Investments in domestic capital markets through participatory notes (P-notes) surged to a six-month high of over Rs 1.5 lakh crore at December-end despite stringent norms put in place by regulator Sebi to check their misuse.
P-notes are issued by registered foreign portfolio investors to overseas investors who wish to be part of Indian stock markets without registering themselves directly. They, however, need to go through a proper due diligence process.
According to Sebi data, the total value of P-note investments in Indian markets — equity, debt, and derivatives — increased to Rs 1,52,243 crore at December-end from Rs 1,28,639 crore at the end of November. This is the highest level since June when the cumulative value of such investments stood at Rs 1.65 lakh crore.
Of the total investments in November, P-note holdings in equities were at Rs 1.2 lakh crore and the remaining in debt and derivatives markets. Besides, the quantum of FPI investments via P-notes surged to 4.6 per cent during the period under review from 4 per cent in the preceding month.
Prior to the recent surge, P-note investments were on a decline since June and hit an over eight-year low in September.
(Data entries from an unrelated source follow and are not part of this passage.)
/-! ## §2 From statement (A) of the partner and the unit certificate -/

/-- **`MissingPPartAt W p` — `ord_p #Ш(W) = ord_p #Ш_an(W)` — on a rank-0 UNIT row from statement (A) of the partner ALONE** (granted the
named published facts): `W` globally minimal, `p ≥ 5`, twin `V` (`C • W^{(p*)} = V`, good, `a_p = 0`), statement (A) of Coates–Sujatha for
`(W,p)` (cell currency), «every `L_p⁺(V,η,T)` is a unit of `Λ`» (PARI `μ = λ = 0`), `r_an(W) = 0`. The unit-row door (p715862) then §1. Named
facts `hGZK hmod hnf hM h12 hKO h22 h41 h6273`; Poitou–Tate and the plus transport are tree theorems. CONDITIONAL; nothing booked.
[cite: Kobayashi2003, Thm. 1.2 (p. 2), Thm. 2.2 (p. 5), §4 and Thm. 4.1 (p. 8), Thm. 9.3 (p. 26)] [cite: CoatesSujatha2005, §3 statement (A)]
[cite: KitajimaOtsuki2018, Main Thm. 1.3] [cite: Miller2011LMS, Def. 1.1] -/
theorem missingPPartAt_of_conjA_of_isUnit
    (hGZK : rank_eq_analyticRank_of_analyticRank_le_one) (hmod : hasEntireLFunction_rat)
    (hnf : exists_isNewformOf) (hM : mazur_not_dvd_maninConstant_of_odd)
    (h12 : Kobayashi2003.thm12_signedSelmerDual_finite_torsion)
    (hKO : KitajimaOtsuki2018.mainThm13_etaSignedSelmerDual_noFiniteSubmodule)
    (h22 : Kobayashi2003.thm22_etaSignedSelmerDual_finite_torsion)
    (h41 : Kobayashi2003.thm41_plusEtaCharIdeal_dvd)
    (h6273 : Kobayashi2003.thm62_63_73_etaColemanPoitouTate)
    (hp5 : 5 ≤ p) (V : WeierstrassCurve ℚ) [V.IsElliptic] [V.IsGloballyMinimal] (C : VariableChange ℚ)
    (hCV : C • W.quadraticTwist ((-1) ^ (p / 2) * p) = V)
    (hgood : V.HasGoodReductionAtPrime p) (hap : V.frobeniusTrace p = 0)
    (hA : ∀ (κ : ZpExtension ℚ p), κ.IsCyclotomic →
      ∃ (γ : absoluteGaloisGroup ℚ) (D : W.FineSelmerDualData κ γ),
        Module.Finite ℤ_[p] (RestrictScalars ℤ_[p] (IwasawaAlgebra p) D.X))
    (hunit : ∀ {N : ℕ} [NeZero N] {f : CuspForm (Gamma0 N) 2}, IsNewformOf V f →
      ∀ (ϖ : ℚ), (if Even (p / 2) then (ϖ : ℝ) * V.realPeriodRat = plusPeriod f
          else (ϖ : ℝ) * V.imaginaryPeriodRat = minusPeriod f) →
      ∀ (Lη : IwasawaAlgebra p), IsQuadraticBranchPlusLFunction f p ϖ Lη → IsUnit Lη)
    (hr0 : W.analyticRank = 0) :
    MissingPPartAt W p :=
  missingPPartAt_of_plusEtaMainConjectureAt_of_analyticRank_eq_zero W p hGZK hmod hnf hM h12 hKO hp5 V C hCV hgood hap
    (EtaConjADoorUnit.quadraticBranchPlusEtaMainConjectureAt_of_conjA_of_isUnit p W h22 h41 h6273 V C hCV hA hunit) hr0

/-! ## §3 Through the class-group doors on the partner of a row of crux 19606 -/

/-- **`MissingPPartAt W p` on a rank-0 UNIT row from the RELATIVE class-number datum** (door L6⁻, `v_p h(ℚ(P)) ≤ v_p h(ℚ(x(P)))`; the shape
of the UNCONGRUENT unit rows u5a:8, 13, 17, 61 at `p = 5`) — the tower-not-onto clause of the crux enters the door ((c1) by Serre/Dickson).
Named facts `hGZK hmod hnf hM h12 hKO h22 h41 h6273`; displayed: the class-group datum, the unit certificate, `r_an(W) = 0`, the twin.
CONDITIONAL; nothing booked. [cite: Kobayashi2003, §4 (p. 8), Thm. 9.3 (p. 26)] [cite: CoatesSujatha2005, §3 (A) and Thm. 3.4]
[cite: NeukirchANT1999, Ch. III §1 Prop. (1.6) (ii),(iv)] [cite: Miller2011LMS, Def. 1.1] -/
theorem missingPPartAt_of_relClassNumber_of_isUnit
    (hGZK : rank_eq_analyticRank_of_analyticRank_le_one) (hmod : hasEntireLFunction_rat)
    (hnf : exists_isNewformOf) (hM : mazur_not_dvd_maninConstant_of_odd)
    (h12 : Kobayashi2003.thm12_signedSelmerDual_finite_torsion)
    (hKO : KitajimaOtsuki2018.mainThm13_etaSignedSelmerDual_noFiniteSubmodule)
    (h22 : Kobayashi2003.thm22_etaSignedSelmerDual_finite_torsion)
    (h41 : Kobayashi2003.thm41_plusEtaCharIdeal_dvd)
    (h6273 : Kobayashi2003.thm62_63_73_etaColemanPoitouTate)
    [NeZero p] (hp5 : 5 ≤ p) (V : WeierstrassCurve ℚ) [V.IsElliptic] [V.IsGloballyMinimal] (C : VariableChange ℚ)
    (hC : C • W.quadraticTwist ((-1) ^ (p / 2) * p) = V)
    (hgood : V.HasGoodReductionAtPrime p) (hap : V.frobeniusTrace p = 0)
    (hns : ¬ ∀ m : ℕ, V.HasSurjectiveModNGaloisRep (p ^ m : ℕ))
    (hP : haveI : NumberField (W.divisionField p) := NumberField.mk
      ∃ P : geomTorsion W (p : ℤ), P ≠ 0 ∧ ∀ τ : absoluteGaloisGroup ℚ, τ • P = -P →
        ∀ K : IntermediateField ℚ (W.divisionField p),
          K = IntermediateField.fixedField
            ((MulAction.stabilizer (absoluteGaloisGroup ℚ) P).map (absRestrictNormalHom (W.divisionField p))) →
        ∀ σ : K ≃ₐ[ℚ] K,
          (∀ x : K, absRestrictNormalHom (W.divisionField p) τ (x : W.divisionField p) =
            ((σ x : K) : W.divisionField p)) →
          padicValNat p (NumberField.classNumber K) ≤
            padicValNat p (NumberField.classNumber (IntermediateField.fixedField (Subgroup.zpowers σ))))
    (hunit : ∀ {N : ℕ} [NeZero N] {f : CuspForm (Gamma0 N) 2}, IsNewformOf V f →
      ∀ (ϖ : ℚ), (if Even (p / 2) then (ϖ : ℝ) * V.realPeriodRat = plusPeriod f
          else (ϖ : ℝ) * V.imaginaryPeriodRat = minusPeriod f) →
      ∀ (Lη : IwasawaAlgebra p), IsQuadraticBranchPlusLFunction f p ϖ Lη → IsUnit Lη)
    (hr0 : W.analyticRank = 0) :
    MissingPPartAt W p :=
  missingPPartAt_of_plusEtaMainConjectureAt_of_analyticRank_eq_zero W p hGZK hmod hnf hM h12 hKO hp5 V C hC hgood hap
    (EtaConjADoorUnit.quadraticBranchPlusEtaMainConjectureAt_of_relClassNumber_of_isUnit p V W C h22 h41 h6273 hp5 hC
      hgood hap hns hP hunit) hr0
However, these investments slightly rose in October but fell in November.
These declines could be attributed to several measures taken by markets regulator Sebi to stop the misuse of the controversy-ridden participatory notes.
In July, Sebi notified stricter P-notes norms stipulating a fee of USD 1,000 that would be levied on each instrument to check any misuse for channelising black money.
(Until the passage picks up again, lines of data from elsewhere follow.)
import Mathlib
import Summits.Ventures.PercRepro2.Defs
import Summits.Ventures.PercRepro2.Graph
import Summits.Ventures.PercRepro2.OneColourSwitch

/-!
# Loops and the connection-transfer lemmas for the pendant / series reductions of `m9`
(blind cell PercRepro2, p3 g19, 2026-08-27)

Tools for the exact reductions of `M9PendantSeries`: a removed edge is turned into a LOOP at a
non-mark `d` by `Function.update`; a loop never yields an open adjacency (`openGraph_adj` needs
distinct endpoints), so it is invisible to every connection.  The three TRANSFER lemmas say, for
`a, b ≠ d`, that the connection `a ↔ b` is unchanged when

* the only non-loop edge `e₀ = {d, v}` of `d` is looped (`conn_pendantLoop_iff`);
* the two non-loop edges `e₁ = {d, x}`, `e₂ = {d, y}` of `d` carry the SAME colour and `e₁` is
  replaced by the edge `{x, y}`, `e₂` looped (`conn_series_same_iff`);
* they carry DIFFERENT colours and both are looped (`conn_series_mixed_iff`: `d` is a dead end).

Every proof is a closure argument (`mem_of_conn_of_closed`) on a vertex set of the form
`{w | a ↔ w in the new graph} ∪ {d | …}`.  Own work, one seat.
-/

namespace Summit.Ventures.PercRepro2

namespace M9Reduce

open OneColourSwitch

variable {V : Type*} {E : Type*}

section Loops

variable [DecidableEq E] {ends : E → Sym2 V}

omit [DecidableEq E] in
/-- A loop carries no open adjacency. -/
lemma not_openGraph_adj_of_isDiag {u v : V} {e : E} (hd : (ends e).IsDiag)
    (he : ends e = s(u, v)) (huv : u ≠ v) : False := by
  rw [he, Sym2.mk_isDiag_iff] at hd
  exact huv hd

/-- Recolouring a loop does not change any connection. -/
lemma conn_update_loop_of_conn {ω : Config E} {e₀ : E} (hd : (ends e₀).IsDiag) {b : Bool}
    {a c : V} (h : Conn ends ω a c) : Conn ends (Function.update ω e₀ b) a c := by
  refine mem_of_conn_of_closed (S := {v | Conn ends (Function.update ω e₀ b) a v}) ?_
    (conn_refl _ _ _) h
  intro x hx y hxy
  obtain ⟨hne, e, he, hends⟩ := openGraph_adj.1 hxy
  have hee : e ≠ e₀ := by
    rintro rfl
    exact not_openGraph_adj_of_isDiag hd hends hne
  refine conn_trans hx (conn_of_openAdj ⟨e, ?_, hends⟩)
  rw [Function.update_of_ne hee]
  exact he

/-- Recolouring a loop does not change any connection (both directions). -/
lemma conn_update_loop_iff {ω : Config E} {e₀ : E} (hd : (ends e₀).IsDiag) {b : Bool}
    {a c : V} : Conn ends (Function.update ω e₀ b) a c ↔ Conn ends ω a c := by
  constructor
  · intro h
    have := conn_update_loop_of_conn (ends := ends) hd (b := ω e₀) h
    rwa [Function.update_idem, Function.update_eq_self] at this
  · exact conn_update_loop_of_conn hd

/-- `compl` commutes with `Function.update`. -/
lemma compl_update (ω : Config E) (e₀ : E) (b : Bool) :
    OneColourSwitch.compl (Function.update ω e₀ b) =
      Function.update (OneColourSwitch.compl ω) e₀ (!b) := by
  funext e
  by_cases h : e = e₀
  · subst h; simp [OneColourSwitch.compl]
  · simp [OneColourSwitch.compl, Function.update_of_ne h]

end Loops


section Transfer

variable [DecidableEq E] {ends : E → Sym2 V}

omit [DecidableEq E] in
/-- A vertex all of whose open edges are loops is joined only to itself. -/
lemma eq_of_conn_of_loops {ω : Config E} {x y : V}
    (h : ∀ e, x ∈ ends e → ω e = true → (ends e).IsDiag) (hc : Conn ends ω y x) : y = x := by
  by_contra hyx
  have key : x ∈ {w | w ≠ x} := by
    refine mem_of_conn_of_closed (S := {w | w ≠ x}) ?_ hyx hc
    intro u hu w huw
    obtain ⟨hne, e, he, hends⟩ := openGraph_adj.1 huw
    intro hwx
    subst hwx
    have hx : w ∈ ends e := by rw [hends]; exact Sym2.mem_mk_right _ _
    exact not_openGraph_adj_of_isDiag (h e hx he) hends hne
  exact key rfl

/-- Making an edge a loop only removes connections. -/
lemma conn_of_conn_update_loop {ω : Config E} {e₀ : E} {d a b : V}
    (h : Conn (Function.update ends e₀ s(d, d)) ω a b) : Conn ends ω a b := by
  refine mem_of_conn_of_closed (S := {w | Conn ends ω a w}) ?_ (conn_refl _ _ _) h
  intro u hu w huw
  obtain ⟨hne, e, he, hends⟩ := openGraph_adj.1 huw
  have hee : e ≠ e₀ := by
    rintro rfl
    rw [Function.update_self] at hends
    exact not_openGraph_adj_of_isDiag (by simp) hends hne
  rw [Function.update_of_ne hee] at hends
  exact conn_trans hu (conn_of_openAdj ⟨e, he, hends⟩)

/-- **Pendant transfer.** If the only non-loop edge at `d` is `e₀ = {d, v}`, then for `a, b ≠ d`
the connection `a ↔ b` is the same after `e₀` is made a loop. -/
lemma conn_pendantLoop_iff {ω : Config E} {e₀ : E} {d v : V}
    (hd : ∀ e, d ∈ ends e → ¬ (ends e).IsDiag → e = e₀) (he₀ : ends e₀ = s(d, v))
    {a b : V} (ha : a ≠ d) (hb : b ≠ d) :
    Conn ends ω a b ↔ Conn (Function.update ends e₀ s(d, d)) ω a b := by
  set ends' := Function.update ends e₀ s(d, d) with hends'
  -- in `ends'` every edge at `d` is a loop
  have hiso : ∀ e, d ∈ ends' e → ω e = true → (ends' e).IsDiag := by
    intro e hde _
    by_cases hee : e = e₀
    · subst hee; simp [hends']
    · simp only [hends', Function.update_of_ne hee] at hde ⊢
      by_contra hnd
      exact hee (hd e hde hnd)
  constructor
  · intro h
    let S : Set V := {w | Conn ends' ω a w} ∪ {w | w = d ∧ ω e₀ = true ∧ Conn ends' ω a v}
    have hmem : b ∈ S := by
      refine mem_of_conn_of_closed (S := S) ?_ (Or.inl (conn_refl _ _ _)) h
      intro u hu w huw
      obtain ⟨hne, e, he, hends⟩ := openGraph_adj.1 huw
      by_cases hee : e = e₀
      · subst hee
        rw [he₀] at hends
        rcases Sym2.eq_iff.1 hends with ⟨rfl, rfl⟩ | ⟨rfl, rfl⟩
        · -- `u = d`, `w = v`
          rcases hu with hu | ⟨_, _, hv⟩
          · exact absurd (eq_of_conn_of_loops hiso hu) ha
          · exact Or.inl hv
        · -- `u = v`, `w = d`
          rcases hu with hu | ⟨huv, _, _⟩
          · exact Or.inr ⟨rfl, he, hu⟩
          · exact absurd huv hne
      · have hends' : ends' e = s(u, w) := by
          rw [hends', Function.update_of_ne hee]; exact hends
        rcases hu with hu | ⟨rfl, _, _⟩
        · exact Or.inl (conn_trans hu (conn_of_openAdj ⟨e, he, hends'⟩))
        · have hde : u ∈ ends e := by rw [hends]; exact Sym2.mem_mk_left _ _
          have hnd : ¬ (ends e).IsDiag := fun hdg =>
            not_openGraph_adj_of_isDiag hdg hends hne
          exact absurd (hd e hde hnd) hee
    rcases hmem with hmem | ⟨rfl, _, _⟩
    · exact hmem
    · exact absurd rfl hb
  · exact conn_of_conn_update_loop

/-- **Series transfer, same colour.** If the non-loop edges at `d` are exactly `e₁ = {d, x}` and
`e₂ = {d, y}` and `ω` gives them the same colour, then for `a, b ≠ d` the connection `a ↔ b` is
the same after `e₁` is replaced by `{x, y}` and `e₂` made a loop. -/
lemma conn_series_same_iff {ω : Config E} {e₁ e₂ : E} {d x y : V} (hne : e₁ ≠ e₂)
    (hd : ∀ e, d ∈ ends e → ¬ (ends e).IsDiag → e = e₁ ∨ e = e₂)
    (h₁ : ends e₁ = s(d, x)) (h₂ : ends e₂ = s(d, y)) (hx : x ≠ d) (hy : y ≠ d)
    (hc : ω e₁ = ω e₂) {a b : V} (ha : a ≠ d) (hb : b ≠ d) :
    Conn ends ω a b ↔
      Conn (Function.update (Function.update ends e₁ s(x, y)) e₂ s(d, d)) ω a b := by
  set ends₁ := Function.update (Function.update ends e₁ s(x, y)) e₂ s(d, d) with hends₁
  have hE₁ : ends₁ e₁ = s(x, y) := by
    simp only [hends₁, Function.update_of_ne hne, Function.update_self]
  have hE₂ : ends₁ e₂ = s(d, d) := by simp only [hends₁, Function.update_self]
  have hEo : ∀ e, e ≠ e₁ → e ≠ e₂ → ends₁ e = ends e := by
    intro e h1 h2
    simp only [hends₁, Function.update_of_ne h1, Function.update_of_ne h2]
  -- in `ends₁` every edge at `d` is a loop
  have hiso : ∀ e, d ∈ ends₁ e → ω e = true → (ends₁ e).IsDiag := by
    intro e hde _
    by_cases h1 : e = e₁
    · subst h1
      rw [hE₁] at hde
      rcases Sym2.mem_iff.1 hde with rfl | rfl
      · exact absurd rfl hx
      · exact absurd rfl hy
    by_cases h2 : e = e₂
    · subst h2; rw [hE₂]; simp
    rw [hEo e h1 h2] at hde ⊢
    by_contra hnd
    rcases hd e hde hnd with h | h
    · exact h1 h
    · exact h2 h
  constructor
  · intro h
    let S : Set V := {w | Conn ends₁ ω a w} ∪
      {w | w = d ∧ ω e₁ = true ∧ (Conn ends₁ ω a x ∨ Conn ends₁ ω a y)}
    -- with `e₁` open, `x ↔ y` in `ends₁`
    have hxy : ω e₁ = true → Conn ends₁ ω x y := fun ho => conn_of_openAdj ⟨e₁, ho, hE₁⟩
    have hmem : b ∈ S := by
      refine mem_of_conn_of_closed (S := S) ?_ (Or.inl (conn_refl _ _ _)) h
      intro u hu w huw
      obtain ⟨hne', e, he, hends⟩ := openGraph_adj.1 huw
      by_cases h1 : e = e₁
      · subst h1
        rw [h₁] at hends
        rcases Sym2.eq_iff.1 hends with ⟨rfl, rfl⟩ | ⟨rfl, rfl⟩
        · rcases hu with hu | ⟨_, _, hv | hv⟩
          · exact absurd (eq_of_conn_of_loops hiso hu) ha
          · exact Or.inl hv
          · exact Or.inl (conn_trans hv (conn_symm (hxy he)))
        · rcases hu with hu | ⟨huv, _, _⟩
          · exact Or.inr ⟨rfl, he, Or.inl hu⟩
          · exact absurd huv hne'
      by_cases h2 : e = e₂
      · subst h2
        rw [h₂] at hends
        have ho : ω e₁ = true := by rw [hc]; exact he
        rcases Sym2.eq_iff.1 hends with ⟨rfl, rfl⟩ | ⟨rfl, rfl⟩
        · rcases hu with hu | ⟨_, _, hv | hv⟩
          · exact absurd (eq_of_conn_of_loops hiso hu) ha
          · exact Or.inl (conn_trans hv (hxy ho))
          · exact Or.inl hv
        · rcases hu with hu | ⟨huv, _, _⟩
          · exact Or.inr ⟨rfl, ho, Or.inr hu⟩
          · exact absurd huv hne'
      have hends' : ends₁ e = s(u, w) := by rw [hEo e h1 h2]; exact hends
      rcases hu with hu | ⟨rfl, _, _⟩
      · exact Or.inl (conn_trans hu (conn_of_openAdj ⟨e, he, hends'⟩))
      · have hde : u ∈ ends e := by rw [hends]; exact Sym2.mem_mk_left _ _
        have hnd : ¬ (ends e).IsDiag := fun hdg => not_openGraph_adj_of_isDiag hdg hends hne'
        rcases hd e hde hnd with h | h
        · exact absurd h h1
        · exact absurd h h2
    rcases hmem with hmem | ⟨rfl, _, _⟩
    · exact hmem
    · exact absurd rfl hb
  · intro h
    refine mem_of_conn_of_closed (S := {w | Conn ends ω a w}) ?_ (conn_refl _ _ _) h
    intro u hu w huw
    obtain ⟨hne', e, he, hends⟩ := openGraph_adj.1 huw
    by_cases h2 : e = e₂
    · subst h2
      rw [hE₂] at hends
      exact absurd (not_openGraph_adj_of_isDiag (by simp) hends hne') id
    by_cases h1 : e = e₁
    · subst h1
      rw [hE₁] at hends
      -- `x ↔ y` in `ends` through `d`: both `e₁` and `e₂` are open
      have ho₂ : ω e₂ = true := by rw [← hc]; exact he
      have hxd : Conn ends ω x d := conn_symm (conn_of_openAdj ⟨e, he, h₁⟩)
      have hdy : Conn ends ω d y := conn_of_openAdj ⟨e₂, ho₂, h₂⟩
      have hxy : Conn ends ω x y := conn_trans hxd hdy
      rcases Sym2.eq_iff.1 hends with ⟨rfl, rfl⟩ | ⟨rfl, rfl⟩
      · exact conn_trans hu hxy
      · exact conn_trans hu (conn_symm hxy)
    rw [hEo e h1 h2] at hends
    exact conn_trans hu (conn_of_openAdj ⟨e, he, hends⟩)

/-- **Series transfer, mixed colours.** If the non-loop edges at `d` are exactly `e₁ = {d, x}` and
`e₂ = {d, y}` and `ω` gives them different colours, then `d` is a dead end: for `a, b ≠ d` the
connection `a ↔ b` is the same after both edges are made loops. -/
lemma conn_series_mixed_iff {ω : Config E} {e₁ e₂ : E} {d x y : V}
    (hd : ∀ e, d ∈ ends e → ¬ (ends e).IsDiag → e = e₁ ∨ e = e₂)
    (h₁ : ends e₁ = s(d, x)) (h₂ : ends e₂ = s(d, y))
    (hc : ω e₁ ≠ ω e₂) {a b : V} (ha : a ≠ d) (hb : b ≠ d) :
    Conn ends ω a b ↔
      Conn (Function.update (Function.update ends e₁ s(d, d)) e₂ s(d, d)) ω a b := by
  set ends₀ := Function.update (Function.update ends e₁ s(d, d)) e₂ s(d, d) with hends₀
  have hne : e₁ ≠ e₂ := by
    rintro rfl; exact hc rfl
  have hE₁ : ends₀ e₁ = s(d, d) := by
    simp only [hends₀, Function.update_of_ne hne, Function.update_self]
  have hE₂ : ends₀ e₂ = s(d, d) := by simp only [hends₀, Function.update_self]
  have hEo : ∀ e, e ≠ e₁ → e ≠ e₂ → ends₀ e = ends e := by
    intro e h1 h2
    simp only [hends₀, Function.update_of_ne h1, Function.update_of_ne h2]
  have hiso : ∀ e, d ∈ ends₀ e → ω e = true → (ends₀ e).IsDiag := by
    intro e hde _
    by_cases h1 : e = e₁
    · subst h1; rw [hE₁]; simp
    by_cases h2 : e = e₂
    · subst h2; rw [hE₂]; simp
    rw [hEo e h1 h2] at hde ⊢
    by_contra hnd
    rcases hd e hde hnd with h | h
    · exact h1 h
    · exact h2 h
  constructor
  · intro h
    let S : Set V := {w | Conn ends₀ ω a w} ∪
      {w | w = d ∧ ((ω e₁ = true ∧ Conn ends₀ ω a x) ∨ (ω e₂ = true ∧ Conn ends₀ ω a y))}
    have hmem : b ∈ S := by
      refine mem_of_conn_of_closed (S := S) ?_ (Or.inl (conn_refl _ _ _)) h
      intro u hu w huw
      obtain ⟨hne', e, he, hends⟩ := openGraph_adj.1 huw
      by_cases h1 : e = e₁
      · subst h1
        rw [h₁] at hends
        rcases Sym2.eq_iff.1 hends with ⟨rfl, rfl⟩ | ⟨rfl, rfl⟩
        · rcases hu with hu | ⟨_, ⟨_, hv⟩ | ⟨ho₂, _⟩⟩
          · exact absurd (eq_of_conn_of_loops hiso hu) ha
          · exact Or.inl hv
          · exact absurd (he.trans ho₂.symm) hc
        · rcases hu with hu | ⟨huv, _⟩
          · exact Or.inr ⟨rfl, Or.inl ⟨he, hu⟩⟩
          · exact absurd huv hne'
      by_cases h2 : e = e₂
      · subst h2
        rw [h₂] at hends
        rcases Sym2.eq_iff.1 hends with ⟨rfl, rfl⟩ | ⟨rfl, rfl⟩
        · rcases hu with hu | ⟨_, ⟨ho₁, _⟩ | ⟨_, hv⟩⟩
          · exact absurd (eq_of_conn_of_loops hiso hu) ha
          · exact absurd (ho₁.trans he.symm) hc
          · exact Or.inl hv
        · rcases hu with hu | ⟨huv, _⟩
          · exact Or.inr ⟨rfl, Or.inr ⟨he, hu⟩⟩
          · exact absurd huv hne'
      have hends' : ends₀ e = s(u, w) := by rw [hEo e h1 h2]; exact hends
      rcases hu with hu | ⟨rfl, _⟩
      · exact Or.inl (conn_trans hu (conn_of_openAdj ⟨e, he, hends'⟩))
      · have hde : u ∈ ends e := by rw [hends]; exact Sym2.mem_mk_left _ _
        have hnd : ¬ (ends e).IsDiag := fun hdg => not_openGraph_adj_of_isDiag hdg hends hne'
        rcases hd e hde hnd with h | h
        · exact absurd h h1
        · exact absurd h h2
    rcases hmem with hmem | ⟨rfl, _⟩
    · exact hmem
    · exact absurd rfl hb
  · intro h
    exact conn_of_conn_update_loop (conn_of_conn_update_loop h)

end Transfer

end M9Reduce

end Summit.Ventures.PercRepro2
Also, Sebi prohibited FPIs from issuing such notes where the underlying asset is a derivative, except those which are used for hedging purposes. The move was a follow-through of Sebi’s board approval of a relevant proposal in June.
These measures were an outcome of a slew of other steps taken by the regulator in the recent past. In April, Sebi had barred resident Indians, NRIs and entities owned by them from making the investment through P- notes.